A landscaper is designing a flower garden in the shape of a trapezoid. She wants the shorter base to be 3 yards greater than the height, and the longer base to be 7 yards greater than the height. She wants the area to be 225 square yards. The situation is modeled by the equation, one-half h multiplied by b one plus b two, where h is the height, in yards, and b1 and b2 are the length of the two bases, in yards. Complete the square to find the height that will give the desired area.

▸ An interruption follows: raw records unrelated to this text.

/-! ## §6 STEP B: the A2I⁻ instance fires — the node-flat family is absent -/

/-- **(F1) dies by RULE D + A2I⁻ + S₄ given the interface, the four-charged `K_P`-cells and the low-two `K_P`-cells** (KERNEL, every `h`).
For a node-flat one-apex head `Z ∈ C.lower` (apex slot `p` at level `ℓ`, charged slot `σ = p + 2` with top direction `u`, `Z σ = ℓI + c·n_u`):
STEP A puts `q = Z[σ ↦ ℓI]` in `C.upper`; `PermClosed` puts `N' = Z ∘ (p σ)` in `C.lower`; and the A2I⁻ instance `(Z; σ, u; q; p, u; N')`
FIRES (`XresA2IFires`): its eleven conjuncts hold because every escaping `P ∈ C.upper` would be four-charged non-level, interface or low-two. -/
theorem flatApex_absent_of_lowTwo {h : ℤ} {C : MConfig} (hU : C.InDiamond h) (hD : RuleDMu4Closed C) (hA : A2IMinusClosed C)
    (hS : PermClosed C.lower) (hI : InterfaceKAbsent C) (h4 : ∀ P ∈ C.upper, KP P → FourCharged P → False)
    (hL : ∀ P ∈ C.upper, KP P → ∀ f g, LowTwo P f g → False) : F1Absent C := by
  rintro Z hZ - ⟨p, hp, hfl⟩
  obtain ⟨hZp, hnp, htp, hlet⟩ := flat_data hU hZ hp hfl
  -- the charged slot σ = p + 2, its top direction u, charge c > 0 and ray form
  have hσp : p + 2 ≠ p := (fin4_ne_add_two p).symm
  obtain ⟨hσc, hσn, hσt⟩ := hlet (p + 2) hσp
  have hσax := (hU.1 Z hZ (p + 2)).1
  obtain ⟨u, hu, hu0⟩ := exists_top_dir' hσax
  have hE : EncDir (Z (p + 2)) u := encDir_of_top_dir hσax hσc (hU.1 Z hZ (p + 2)).2.1 hu hu0
  have hc0 : 0 < absCharge (Z (p + 2)) := absCharge_pos_of_not_isApex hσax (not_isApex_of_snd_ne hσc)
  have hcabs : cabs (Z (p + 2)) = absCharge (Z (p + 2)) := cabs_eq_absCharge hσax
  have hσ1 : (Z (p + 2)).1 = (Z p).1 + absCharge (Z (p + 2)) := by unfold nodeLevel at hσn; omega
  have hray : Z (p + 2) = ray (Z p) u (absCharge (Z (p + 2))) := by
    rcases hE with ⟨-, hr⟩ | ⟨hneg, -⟩
    · rw [hcabs, hσ1, add_sub_cancel_right] at hr; rw [hZp]; exact hr
    · exfalso; have := (hU.1 Z hZ (p + 2)).2.1; have := absCharge_nonneg (Z (p + 2)); omega
  -- STEP A: the full descent `q`
  obtain ⟨q, hq, hqag, hqσ⟩ := flat_descent_present hU hZ (hD.1 Z hZ) hσp hp hfl hI h4 hL
  have hqp : q p = Z p := hqag p hσp.symm
  -- the swapped head `N'`
  have hN' : Z.perm (Equiv.swap p (p + 2)) ∈ C.lower := hS _ Z hZ
  have hN'p : Z.perm (Equiv.swap p (p + 2)) p = Z (p + 2) := by simp [MCell.perm, Equiv.swap_apply_left]
  have hN'σ : Z.perm (Equiv.swap p (p + 2)) (p + 2) = Z p := by simp [MCell.perm, Equiv.swap_apply_right]
  -- every `P ∈ C.upper` null-below `Z σ` in a direction is four-charged ∕ interface ∕ low-two unless it is the full descent in direction `u`
  -- STEP B
  refine hA Z hZ q hq _ hN' (p + 2) u p u ⟨not_isApex_of_snd_ne hσc, hE, ?_, fun _ => ?_, hσp.symm, ?_, ?_, ?_, ?_, ?_, ?_⟩
  · -- (3) `q` is the u-partner of `Z` at σ
    refine ⟨hqag, by rw [hqσ]; omega, ?_⟩
    rw [hqσ, hσ1, add_sub_cancel_left]; exact hray
  · -- (4) the charge guard `c ≤ c`
    rw [hqσ, hcabs]; omega
  · -- (6) `q` is the u-partner of `N'` at `p`
    refine ⟨fun e he => ?_, by rw [hqp, hN'p]; omega, ?_⟩
    · by_cases hes : e = p + 2
      · rw [hes, hN'σ, hqσ]
      · show q e = Z (Equiv.swap p (p + 2) e)
        rw [Equiv.swap_apply_of_ne_of_ne he hes, hqag e hes]
    · rw [hN'p, hqp, hσ1, add_sub_cancel_left]; exact hray
  · -- (7) no partner of `Z` at σ in another direction
    rintro P hP w hwu ⟨hagP, hlt, hrayP⟩
    have hd : 0 < (Z (p + 2)).1 - (P (p + 2)).1 := by omega
    have hyax := (hU.2 P hP (p + 2)).1
    have hy := (hU.2 P hP (p + 2)).2.1
    by_cases hw2 : w = u + 2
    · -- node partner: a drop — charged, node `< ℓ`, top `= top(Z σ) > ℓ`: interface
      rw [hw2] at hrayP
      have hm0 : coord (Z (p + 2)) (u + 2) = (Z (p + 2)).1 - absCharge (Z (p + 2)) := by
        have := coord_add_coord_add_two (Z (p + 2)) u; omega
      obtain ⟨hyc, hyt, hyn⟩ := nodeChild_full hσax hσc (adapted_add_two hu) hm0 hd hrayP hyax hy
      -- `P` = Z[σ ↦ y]: apex p, every other letter charged with top > ℓ: interface (node(y) < ℓ makes it still `LowApexP`)
      have hPp : P p = Z p := hagP p hσp.symm
      have hch : ∀ e, e ≠ p → (P e).2 ≠ (0, 0) := fun e he => by
        by_cases hes : e = p + 2
        · rw [hes]; exact hyc
        · rw [hagP e hes]; exact (hlet e he).1
      have hlow : ∀ e, e ≠ p → (P e).2 ≠ (0, 0) ∧ nodeLevel (P p) < causalTop (P e) := fun e he => ⟨hch e he, by
        rw [hPp, hnp]; by_cases hes : e = p + 2
        · rw [hes, hyt]; exact hσt
        · rw [hagP e hes]; exact (hlet e he).2.2⟩
      have hnl : ¬ LevelCell P := fun hl => by have := hl p (p + 2); rw [hPp, htp, hyt] at this; omega
      exact hI.2 P hP (Or.inl ⟨chargeCount_ge_three hch, hnl⟩) ⟨p, by rw [hPp]; exact hp, hlow⟩
    · rcases topChild_full hσax hσc hu hu0 hw2 hd hrayP hyax hy with ⟨hdn, hdt, hdc⟩ | ⟨hoc, hot, hon, -⟩
      · by_cases hσ0 : (P (p + 2)).2 = (0, 0)
        · -- a full descent in direction `w ≠ u`: impossible, the apex `ℓI` is reached from `Z σ` only in direction `u`
          have h0 : absCharge (P (p + 2)) = 0 := absCharge_of_uncharged hσ0
          obtain ⟨heq, hnn, -⟩ := apex_data hσ0
          have h1 : (P (p + 2)).1 = (Z p).1 := by rw [← hnn, hdn, hσn]
          rw [heq, h1, show (Z (p + 2)).1 - (Z p).1 = absCharge (Z (p + 2)) by omega] at hrayP
          rw [hZp] at hray
          exact hwu (ray_apex_dir_inj (ne_of_gt hc0) (hrayP.symm.trans hray))
        · exact flat_partialDesc_absent hU hlet hp hnp hI hP hσp hagP hσ0 (by rw [hdn, hσn])
      · exact flat_topAt_absent hlet hp htp hL hP hσp hagP hoc (by rw [hot, hσn])
  · -- (8) `q σ = ℓI` is the TOPMOST u-partner position: a partner above it would be a partial descent (interface)
    rintro P hP ⟨hagP, hlt, hrayP⟩
    rw [hqσ]
    refine le_of_not_gt fun hgt => ?_
    have hd : 0 < (Z (p + 2)).1 - (P (p + 2)).1 := by omega
    have hyax := (hU.2 P hP (p + 2)).1
    have hy := (hU.2 P hP (p + 2)).2.1
    rcases topChild_full hσax hσc hu hu0 (fin4_ne_add_two u) hd hrayP hyax hy with ⟨hdn, hdt, hdc⟩ | ⟨hoc, hot, hon, -⟩
    · by_cases hσ0 : (P (p + 2)).2 = (0, 0)
      · obtain ⟨-, hnn, -⟩ := apex_data hσ0
        rw [← hnn, hdn, hσn] at hgt; exact lt_irrefl _ hgt
      · exact flat_partialDesc_absent hU hlet hp hnp hI hP hσp hagP hσ0 (by rw [hdn, hσn])
    · have : (P (p + 2)).1 ≤ causalTop (P (p + 2)) := by unfold causalTop; have := absCharge_nonneg (P (p + 2)); omega
      rw [hot, hσn] at this; omega
  · -- (9) nothing DEEPER on the u-line below `q σ = ℓI`: such a partner of `q` would be a low-two cell (charged letter of top ℓ at σ)
    rintro P hP ⟨hagP, hlt, hrayP⟩
    rw [hqσ] at hlt hrayP
    rw [hZp] at hrayP
    have hd : 0 < (Z p).1 - (P (p + 2)).1 := by omega
    obtain ⟨hyc, hyt, -⟩ := apexLower_of_ray hd hrayP
    exact flat_topAt_absent hlet hp htp hL hP hσp (fun g hg => by rw [hagP g hg, hqag g hg]) hyc hyt
  · -- (10) (A1W) no `P` is null-below the apex `Z p = ℓI` at slot `p` (agreeing off `p`, or off `{p, g}` with `P g` null-below `Z g`)
    intro P hP hnb hor
    exfalso
    rw [hZp] at hnb
    obtain ⟨hpc, hpt⟩ := nullBelow_apexPt (hU.2 P hP p).1 hnb
    obtain ⟨e3, he3p, he3σ⟩ := exists_third p (p + 2)
    rcases hor with hagP | ⟨g, hgp, hag2, hnbg⟩
    · exact flat_fourCharged_absent hlet h4 hP (fun e hes hep => hagP e hep) hpc (by rw [hagP _ hσp]; exact hσc)
        (a := p) (b := p + 2) (by rw [hpt, hagP _ hσp]; exact ne_of_lt hσt)
    · obtain ⟨e4, he4p, he4g⟩ := exists_third p g
      have hP4 : (Z p).1 < causalTop (P e4) := by rw [hag2 e4 he4p he4g]; exact (hlet e4 he4p).2.2
      by_cases hg0 : (P g).2 = (0, 0)
      · -- `P g` an apex null-below the charged `Z g`: it is `ℓI`; `P` is the swapped low-two cell
        obtain ⟨heq, -, -⟩ := apex_data hg0
        rw [heq] at hnbg
        have ha := apexPt_nullBelow_letter (hU.1 Z hZ g).1 (hlet g hgp).1 hnbg
        rw [(hlet g hgp).2.1] at ha
        exact flat_swapAt_absent hlet hL hP hgp hag2 hpc hpt (by rw [heq, ha])
      · exact flat_fourCharged_absent hlet h4 hP (fun e heg hep => hag2 e hep heg) hpc hg0 (a := p) (b := e4)
          (by rw [hpt]; exact ne_of_lt hP4)
  · -- (11) no polluter: `P` agreeing off `{σ, p}` with `P σ` on the u-line at or below `ℓI` and `P p` (3b) strictly up the u-ray from `ℓI`, or (3d) spacelike to it
    intro P hP hagP hul
    -- `P σ` is `ℓI` itself or a charged letter of causal top `ℓ`
    have hPσ : P (p + 2) = Z p ∨ ((P (p + 2)).2 ≠ (0, 0) ∧ causalTop (P (p + 2)) = (Z p).1) := by
      obtain ⟨hle, hr⟩ := hul
      rw [hqσ] at hle hr
      rcases lt_or_eq_of_le hle with hlt' | heq
      · right; rw [hZp] at hr
        obtain ⟨hyc, hyt, -⟩ := apexLower_of_ray (by omega : 0 < (Z p).1 - (P (p + 2)).1) hr
        exact ⟨hyc, hyt⟩
      · left; rw [heq, sub_self, ray_zero] at hr; exact hr.symm
    -- in either case a CHARGED `p`-letter with causal top `≠ ℓ` is fatal: interface (apex at σ) or four-charged non-level
    have fatal : (P p).2 ≠ (0, 0) → (Z p).1 < causalTop (P p) → False := fun hpc hpt => by
      rcases hPσ with e | ⟨hc', ht'⟩
      · -- apex at σ (level ℓ), all others charged with tops > ℓ: interface
        have hσ0 : (P (p + 2)).2 = (0, 0) := by rw [e]; exact hp
        have hch : ∀ f, f ≠ p + 2 → (P f).2 ≠ (0, 0) := fun f hf => by
          by_cases hfp : f = p; · rw [hfp]; exact hpc
          rw [hagP f hf hfp]; exact (hlet f hfp).1
        have hlow : ∀ f, f ≠ p + 2 → (P f).2 ≠ (0, 0) ∧ nodeLevel (P (p + 2)) < causalTop (P f) := fun f hf => ⟨hch f hf, by
          rw [e, hnp]; by_cases hfp : f = p; · rw [hfp]; exact hpt
          rw [hagP f hf hfp]; exact (hlet f hfp).2.2⟩
        have hnl : ¬ LevelCell P := fun hl => by have := hl (p + 2) p; rw [e, htp] at this; omega
        exact hI.2 P hP (Or.inl ⟨chargeCount_ge_three hch, hnl⟩) ⟨p + 2, hσ0, hlow⟩
      · exact flat_fourCharged_absent hlet h4 hP hagP hpc hc' (a := p + 2) (b := p) (by rw [ht']; exact ne_of_lt hpt)
    refine ⟨fun h3b => ?_, fun h3d => ?_⟩
    · -- (3b) `P p = ℓI + j·n_u`, `j > 0`: charged, node ℓ, top ℓ + 2j
      obtain ⟨hj, -, hr⟩ := h3b
      rw [hZp] at hr
      have hj' : 0 < (P p).1 - (Z p).1 := by omega
      obtain ⟨hyc, -, hyt⟩ := ray_up_apexPt hj' u
      rw [← hr] at hyc hyt
      exact fatal hyc (by rw [hyt]; omega)
    · -- (3d) `P p` spacelike to `ℓI`: charged, straddling ℓ
      obtain ⟨-, hsp⟩ := h3d
      rw [hZp] at hsp
      obtain ⟨hyc, -, hya⟩ := spacelike_apexPt (hU.2 P hP p).1 hsp
      exact fatal hyc hya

Round to the nearest hundredth of a yard.
To find the height that will give the desired area for the flower garden, we need to complete the square using the given equation.
The equation for the area of a trapezoid is:
Area = (1/2) * Height * (Base1 + Base2)
In this case, the shorter base is 3 yards greater than the height, so we can express it as:
Base1 = Height + 3
The longer base is 7 yards greater than the height, so we can express it as:
Base2 = Height + 7
Substituting these values into the area equation, we get:
225 = (1/2) * Height * (Height + 3 + Height + 7)
Simplifying further:
225 = (1/2) * Height * (2 * Height + 10)
Dividing both sides by 1/2:
450 = Height * (2 * Height + 10)
Expanding the equation:
450 = 2 * Height^2 + 10 * Height
Rearranging the equation to have the quadratic term on the left side:
2 * Height^2 + 10 * Height - 450 = 0
Now we can complete the square to solve for the height:
Divide the entire equation by 2 to simplify:
Height^2 + 5 * Height - 225 = 0
To complete the square, we need to add the square of half the coefficient of the linear term (5/2) to both sides of the equation:
Height^2 + 5 * Height + (5/2)^2 - (5/2)^2 - 225 = 0
Simplifying further:
Height^2 + 5 * Height + 25/4 - 25/4 - 225 = 0
Combining like terms:
Height^2 + 5 * Height + 25/4 - 901/4 = 0
Height^2 + 5 * Height - 876/4 = 0
Height^2 + 5 * Height - 219 = 0
Now, we can use the quadratic formula to solve for the height:
Height = (-b ± sqrt(b^2 - 4ac)) / (2a)
In this case, a = 1, b = 5, and c = -219:
Height = (-5 ± sqrt(5^2 - 4 * 1 * -219)) / (2 * 1)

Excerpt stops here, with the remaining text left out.